• _Work to complete_: Only the lines from the top of the data through the line containing "family ⇒ Cardy's" should be duplicated, exactly as they appear.

• _Exercise data_:
import Summits.CriticalPhenomena.CardyFormulaZ2.Theses.CardySelfRefinement
import Summits.CriticalPhenomena.CardyFormulaZ2.Theses.CardyComplexCone
import Summits.CriticalPhenomena.CardyFormulaZ2.Theorems.SLE6LimitZ2AllDiscretisations
import Literature.Probability.Percolation.InterfaceScalingLimitDiscretised
import HarnessLib

/-!
# `InterfaceToCardy` (stmt-CriticalPhenomena-10278): identification with its twins

Route `CardySelfRefinement`, sub-problem `CriticalPhenomena/CardyFormulaZ2`, support item
`Summit.CriticalPhenomena.CardyFormulaZ2.Theses.CardySelfRefinement.InterfaceToCardy`
("SLE₆ for every Dobrushin domain and every admissible `ℤ²`-discretisation family ⇒ Cardy's
formula for bond percolation on `ℤ²`").  The antecedent of the item is, verbatim, the body of the
conjecture leaf `Summit.CriticalPhenomena.CardyFormulaZ2.SLE6LimitZ2AllDiscretisations`, and the
item is the same proposition as the crux `SLESixFamiliesGiveCardy` of route `CardyComplexCone`
(stmt-CriticalPhenomena-9654), whose antecedent spells the six fields of
`ZdDiscretisationFamily` and the endpoint rule `orientCurve` of `bondInterfaceIn` inline.

This helper file records these identifications as theorems, so that a proof of any one of the
three statements closes the other two by a one-line term:

* `interfaceToCardy_iff_of_conjecture` —
  `InterfaceToCardy ↔ (SLE6LimitZ2AllDiscretisations → CardyFormulaZ2)` (definitional);
* `interfaceToCardy_iff_slesixFamiliesGiveCardy` — `InterfaceToCardy ↔ SLESixFamiliesGiveCardy`
  (bundle/unbundle the six fields of `ZdDiscretisationFamily`; the two interface maps agree by
  `rfl`), with the two one-directional corollaries
  `interfaceToCardy_of_slesixFamiliesGiveCardy`, `slesixFamiliesGiveCardy_of_interfaceToCardy`.
-/

noncomputable section

open MeasureTheory Filter Topology
open scoped unitInterval

namespace Summit.CriticalPhenomena.CardyFormulaZ2.Theorems.InterfaceToCardyBridge

open Literature.Probability.RandomPlanarGeometry Literature.Probability.LatticeModels

/-- `InterfaceToCardy` is, definitionally, the implication "conjecture leaf
`SLE6LimitZ2AllDiscretisations` ⇒ `CardyFormulaZ2`" (the form of the twin item
stmt-CriticalPhenomena-8603 of route `CardyRotToConf`). [folklore] -/
theorem interfaceToCardy_iff_of_conjecture :
    Theses.CardySelfRefinement.InterfaceToCardy ↔
      (Summit.CriticalPhenomena.CardyFormulaZ2.SLE6LimitZ2AllDiscretisations →
        _root_.CardyFormulaZ2) :=
  Iff.rfl

/-- **`InterfaceToCardy ↔ SLESixFamiliesGiveCardy`**: the support item
stmt-CriticalPhenomena-10278 of route `CardySelfRefinement` and the crux
stmt-CriticalPhenomena-9654 of route `CardyComplexCone` are the same proposition —
`ZdDiscretisationFamily D E` is the conjunction of the six unbundled hypotheses of the crux, and
the two interface maps agree pointwise by `rfl` (`bondInterfaceIn`, `orientCurve`, `reverseCurve`
unfold to the crux's inline `if`/`comp`). [folklore] -/
theorem interfaceToCardy_iff_slesixFamiliesGiveCardy :
    Theses.CardySelfRefinement.InterfaceToCardy ↔
      Theses.CardyComplexCone.SLESixFamiliesGiveCardy := by
  constructor
  · intro h H
    refine h fun D E hE => ?_
    exact H D E hE.Ω_eq hE.δ_eq hE.tendsto_arcA hE.tendsto_arcB hE.tendsto_zdABEdges
      hE.eventually_isZdAdmissible
  · intro h H
    refine h fun D Λ h₁ h₂ h₃ h₄ h₅ h₆ => ?_
    exact H D Λ ⟨h₁, h₂, h₃, h₄, h₅, h₆⟩

/-- A proof of the crux `SLESixFamiliesGiveCardy` (stmt-CriticalPhenomena-9654) proves
`InterfaceToCardy` (stmt-CriticalPhenomena-10278). [folklore] -/
theorem interfaceToCardy_of_slesixFamiliesGiveCardy
    (h : Theses.CardyComplexCone.SLESixFamiliesGiveCardy) :
    Theses.CardySelfRefinement.InterfaceToCardy :=
  interfaceToCardy_iff_slesixFamiliesGiveCardy.2 h

/-- Conversely, a proof of `InterfaceToCardy` proves the crux `SLESixFamiliesGiveCardy`.
[folklore] -/
theorem slesixFamiliesGiveCardy_of_interfaceToCardy
    (h : Theses.CardySelfRefinement.InterfaceToCardy) :
    Theses.CardyComplexCone.SLESixFamiliesGiveCardy :=
  interfaceToCardy_iff_slesixFamiliesGiveCardy.1 h

end Summit.CriticalPhenomena.CardyFormulaZ2.Theorems.InterfaceToCardyBridge

end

• _Exercise answer_:
import Summits.CriticalPhenomena.CardyFormulaZ2.Theses.CardySelfRefinement
import Summits.CriticalPhenomena.CardyFormulaZ2.Theses.CardyComplexCone
import Summits.CriticalPhenomena.CardyFormulaZ2.Theorems.SLE6LimitZ2AllDiscretisations
import Literature.Probability.Percolation.InterfaceScalingLimitDiscretised
import HarnessLib

/-!
# `InterfaceToCardy` (stmt-CriticalPhenomena-10278): identification with its twins

Route `CardySelfRefinement`, sub-problem `CriticalPhenomena/CardyFormulaZ2`, support item
`Summit.CriticalPhenomena.CardyFormulaZ2.Theses.CardySelfRefinement.InterfaceToCardy`
("SLE₆ for every Dobrushin domain and every admissible `ℤ²`-discretisation family ⇒ Cardy's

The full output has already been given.